Por Eulalia González Gonzalez*

No último estágio de nossa guerra definitiva de libertação, participaram os heroicos cubanos que arriscaram suas vidas constantemente, entre os quais uma mulher heroica, cheia de sensibilidade e "cubanidade", aquela que o povo carrega em seus corações, Celia Sánchez Manduley, a flor nativa da Revolução Cubana e que neste 9 de maio se celebra o centenário de seu nascimento.

Ela ocupa um lugar significativo na história de Cuba, como combatente e líder revolucionária, por sua lealdade ao comandante em chefe Fidel Castro Ruz e, principalmente, por sua simplicidade e amor ao povo. É considerada uma personalidade essencial da Revolução Cubana, antes e depois do triunfo revolucionário de 1º de janeiro de 1959.
Esta cubana extraordinária tornou-se uma lenda nos dias da Sierra Maestra e continuou seu incansável trabalho, muitas vezes anônimo, durante o poder revolucionário, cuja mística deixou muitos vestígios. Dizem que ela era como a justiça: humana e exigente, e uma mulher de detalhes. Hoje é comparada à mariposa – chamada no brasil de lírio-do-brejo –, a flor nacional de Cuba.

Após o triunfo da Revolução Cubana, Celia trabalhou com a mesma simplicidade e dedicação com que havia atuado durante a etapa da luta de libertação nacional. Sempre manteve contato próximo com o povo.

Celia Ester de Los Desamparados Sánchez Manduley nasceu em 9 de maio de 1920, na cidade de Media Luna, na antiga província do oriente cubano, hoje província de Granma. Frequentou o primário na escola pública Media Luna e depois continuou estudando em Manzanillo. Sua juventude foi vivida, mais tarde, na cidade de Pilón.

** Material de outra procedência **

import Summits.BirchSwinnertonDyer.BirchSwinnertonDyer.Theorems.Rank2ObservatoryCubicFieldR48956
import Summits.BirchSwinnertonDyer.BirchSwinnertonDyer.Theorems.Rank2Observatory2DescLinGens
import HarnessLib

/-!
# BirchSwinnertonDyer — rank ≥ 2 observatory: prime elements of the cubic field of `-4 + 61 * X - 16 * X ^ 2 + X ^ 3` (generator addendum `R48956 C1a`)

HONEST FRAMING: per-curve certified theorems and census instruments; no claim on BSD in rank ≥ 2.

Per-FIELD addendum of the KERNEL-2DESC instrument (design `b2b-bsdr2-cert-3/KERNEL-2DESC.md` §9d) for the cubic
field `K = ℚ(α)`, `α` a root of `-4 + 61 * X - 16 * X ^ 2 + X ^ 3` (`Δ = 48956`, `𝓞_K` a PID; file `Rank2ObservatoryCubicFieldR48956`):
for 2 elements `e = c₀ + c₁α + c₂α² = lin aeval_α c₀ c₁ c₂` it certifies the norm (`MonicCubic.normForm`,
`norm_lin_eq`) and primality (norm `±p`, or norm `±p^f` with the residue certificate of `lin_prime_of_pow`);
(totally real field: the signs at the three real places are certified inline per curve). These elements generate the primes
dividing `F′(θ)` for the census curves with this `2`-division field, `N < 5·10⁵` (data: kit job `j130472` + second
implementation `percurve/identities3r.py`); the per-curve files `Rank2Observatory<label>TwoDescRankTwo.lean`
reference them by name (`e_<c₀>_<c₁>_<c₂>_norm|prime`, `m` = minus). Generated by
`percurve/gen_addendum4.py`. Sorry-free; axioms `propext`, `Classical.choice`, `Quot.sound`.
[cite: Marcus2018, Ch. 3, Thm. 22] [cite: Cassels1991LecturesEllipticCurves, §15]
-/

-- single-conjunct summit: `Summit.BirchSwinnertonDyer.BirchSwinnertonDyer.…` repeats the name by design
set_option linter.dupNamespace false

noncomputable section

open scoped NumberField

open Literature.NumberTheory.NumberFields Polynomial NumberField

namespace Summit.BirchSwinnertonDyer.BirchSwinnertonDyer.Rank2Observatory.TwoDescCubic.FieldR48956

/-- `N(13 - 197 * α + 32 * α ^ 2) = 2` (a prime above `2`, residue degree `1`; first met at `97912a1`). [folklore] -/
theorem e_13_m197_32_norm : Algebra.norm ℚ ((lin aeval_α 13 (-197) 32 : 𝓞 (CubicField (-16) 61 (-4))) : (CubicField (-16) 61 (-4))) = ((2 : ℤ) : ℚ) :=
  norm_lin_eq irreducible aeval_α finrank_eq 13 (-197) 32 (by norm_num [MonicCubic.normForm])

/-- `13 - 197 * α + 32 * α ^ 2` is prime (norm `±2`). [cite: Marcus2018, Ch. 3, Thm. 22] -/
theorem e_13_m197_32_prime : Prime (lin aeval_α 13 (-197) 32 : 𝓞 (CubicField (-16) 61 (-4))) :=
  lin_prime_of_prime irreducible aeval_α finrank_eq 13 (-197) 32 (n := 2)
    (by norm_num [MonicCubic.normForm]) (by norm_num)

/-- `N(177 - 35 * α + α ^ 2) = -12239` (a prime above `12239`, residue degree `1`; first met at `97912a1`). [folklore] -/
theorem e_177_m35_1_norm : Algebra.norm ℚ ((lin aeval_α 177 (-35) 1 : 𝓞 (CubicField (-16) 61 (-4))) : (CubicField (-16) 61 (-4))) = ((-12239 : ℤ) : ℚ) :=
  norm_lin_eq irreducible aeval_α finrank_eq 177 (-35) 1 (by norm_num [MonicCubic.normForm])

/-- `177 - 35 * α + α ^ 2` is prime (norm `±12239`). [cite: Marcus2018, Ch. 3, Thm. 22] -/
theorem e_177_m35_1_prime : Prime (lin aeval_α 177 (-35) 1 : 𝓞 (CubicField (-16) 61 (-4))) :=
  lin_prime_of_prime irreducible aeval_α finrank_eq 177 (-35) 1 (n := -12239)
    (by norm_num [MonicCubic.normForm]) (by norm_num)

end Summit.BirchSwinnertonDyer.BirchSwinnertonDyer.Rank2Observatory.TwoDescCubic.FieldR48956

end
/-- `T(1) = 1`. [folklore] -/
theorem twistedSum_one (y δ : ℝ) (S : ℕ) :
    (∑ e ∈ (divSet 1).filter (· ∈ Nat.smoothNumbers S), thinWeight y e * (e : ℝ) ^ δ) = 1 := by
  have h1S : 1 ∈ Nat.smoothNumbers S := Nat.mem_smoothNumbers'.2 fun _ hp h => (hp.ne_one (Nat.dvd_one.1 h)).elim
  rw [Finset.sum_filter, divSet, max_self, Nat.divisors_one, Finset.sum_singleton, if_pos h1S, thinWeight_one,
    Nat.cast_one, Real.one_rpow, mul_one]

/-- `T(p^v) = Σ_{j ≤ v} 1_{p^j S-smooth} · thinCoeff y j · (p^j)^δ` at a prime power. [folklore] -/
theorem twistedSum_prime_pow (y δ : ℝ) (S : ℕ) {p : ℕ} (hp : p.Prime) (v : ℕ) :
    (∑ e ∈ (divSet (p ^ v)).filter (· ∈ Nat.smoothNumbers S), thinWeight y e * (e : ℝ) ^ δ) =
      ∑ j ∈ range (v + 1), if p ^ j ∈ Nat.smoothNumbers S then thinCoeff y j * ((p : ℝ) ^ j) ^ δ else 0 := by
  rw [Finset.sum_filter, divSet, max_eq_left (Nat.one_le_iff_ne_zero.2 (pow_ne_zero v hp.ne_zero)),
    Nat.sum_divisors_prime_pow hp]
  refine Finset.sum_congr rfl fun j _ => ?_
  rw [thinWeight_prime_pow y hp, Nat.cast_pow]

/-- `T(p) = 1 + (y − 1) p^δ` if `p < S` and `T(p) = 1` if `p ≥ S` (then the only smooth divisor is `1`). [folklore] -/
theorem twistedSum_prime (y δ : ℝ) (S : ℕ) {p : ℕ} (hp : p.Prime) :
    (∑ e ∈ (divSet p).filter (· ∈ Nat.smoothNumbers S), thinWeight y e * (e : ℝ) ^ δ) =
      if p < S then 1 + (y - 1) * (p : ℝ) ^ δ else 1 := by
  have h1S : 1 ∈ Nat.smoothNumbers S := Nat.mem_smoothNumbers'.2 fun _ hp h => (hp.ne_one (Nat.dvd_one.1 h)).elim
  have h := twistedSum_prime_pow y δ S hp 1
  rw [pow_one] at h
  rw [h, Finset.sum_range_succ, Finset.sum_range_one]
  simp only [pow_zero, pow_one, h1S, ite_true, thinCoeff_zero, thinCoeff_one, Real.one_rpow, mul_one]
  by_cases hpS : p < S
  · rw [if_pos hpS, if_pos ((prime_mem_smoothNumbers_iff hp S).2 hpS)]
  · rw [if_neg hpS, if_neg (mt (prime_mem_smoothNumbers_iff hp S).1 hpS), add_zero]

/-- `T(p^v) ≤ y² S^{2δ}` at every prime power, for `y ≥ 1`, `δ ≥ 0`, `S ≥ 1`: termwise
`1_{p^j smooth} thinCoeff y j (p^j)^δ ≤ thinCoeff y j · S^{2δ}` (`thinCoeff y j = 0` for `j ≥ 3`, `p < S` as soon as a
`p^j`, `j ≥ 1`, is smooth), and `Σ_{j ≤ v} thinCoeff y j = y^{min(v,2)} ≤ y²`. [folklore] -/
theorem twistedSum_prime_pow_le {y δ : ℝ} (hy : 1 ≤ y) (hδ : 0 ≤ δ) {S : ℕ} (hS : 1 ≤ S) {p : ℕ} (hp : p.Prime)
    (v : ℕ) :
    (∑ e ∈ (divSet (p ^ v)).filter (· ∈ Nat.smoothNumbers S), thinWeight y e * (e : ℝ) ^ δ) ≤
      y ^ 2 * (S : ℝ) ^ (2 * δ) := by
  have hS' : (1 : ℝ) ≤ S := Nat.one_le_cast.2 hS
  have hSδ : 0 ≤ (S : ℝ) ^ (2 * δ) := Real.rpow_nonneg (Nat.cast_nonneg S) _
  rw [twistedSum_prime_pow y δ S hp v]
  calc _ ≤ ∑ j ∈ range (v + 1), thinCoeff y j * (S : ℝ) ^ (2 * δ) := by
        refine Finset.sum_le_sum fun j _ => ?_
        split_ifs with hs
        · rcases Nat.lt_or_ge j 3 with hj3 | hj3
          · refine mul_le_mul_of_nonneg_left ?_ (thinCoeff_nonneg hy j)
            rcases Nat.eq_zero_or_pos j with rfl | hj0
            · rw [pow_zero, Real.one_rpow]
              exact Real.one_le_rpow hS' (mul_nonneg zero_le_two hδ)
            · have hpS : (p : ℝ) ≤ S :=
                Nat.cast_le.2 ((prime_pow_mem_smoothNumbers_iff hp hj0.ne' S).1 hs).le
              calc ((p : ℝ) ^ j) ^ δ ≤ ((S : ℝ) ^ j) ^ δ :=
                    Real.rpow_le_rpow (by positivity) (pow_le_pow_left₀ (Nat.cast_nonneg p) hpS j) hδ
                _ ≤ ((S : ℝ) ^ 2) ^ δ :=
                    Real.rpow_le_rpow (by positivity) (pow_le_pow_right₀ hS' (by omega)) hδ
                _ = (S : ℝ) ^ (2 * δ) := by rw [Real.rpow_mul (Nat.cast_nonneg S), Real.rpow_two]
          · rw [thinCoeff_of_three_le y hj3, zero_mul, zero_mul]
        · exact mul_nonneg (thinCoeff_nonneg hy j) hSδ
    _ = y ^ min v 2 * (S : ℝ) ^ (2 * δ) := by rw [← Finset.sum_mul, sum_thinCoeff_range']
    _ ≤ y ^ 2 * (S : ℝ) ^ (2 * δ) := mul_le_mul_of_nonneg_right (pow_le_pow_right₀ hy (min_le_right v 2)) hSδ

Recebeu uma educação livre de dogmatismos religiosos e de qualquer outro tipo de convenções e preconceitos. Seu pai tinha muito a ver com isso. Homem de ideias liberais e avançadas, Manuel Sánchez Silveira (1886-1958), médico rural e estomatologista, era um profundo martiano, humanista e pesquisador.

Nos últimos anos da década de 1940 e no início da década seguinte, aderiu às propostas feitas pelo líder do Partido Popular Cubano (Ortodoxo), Eduardo Chibàs, que denunciou a corrupção e a administração obscura dos líderes e funcionários do governo.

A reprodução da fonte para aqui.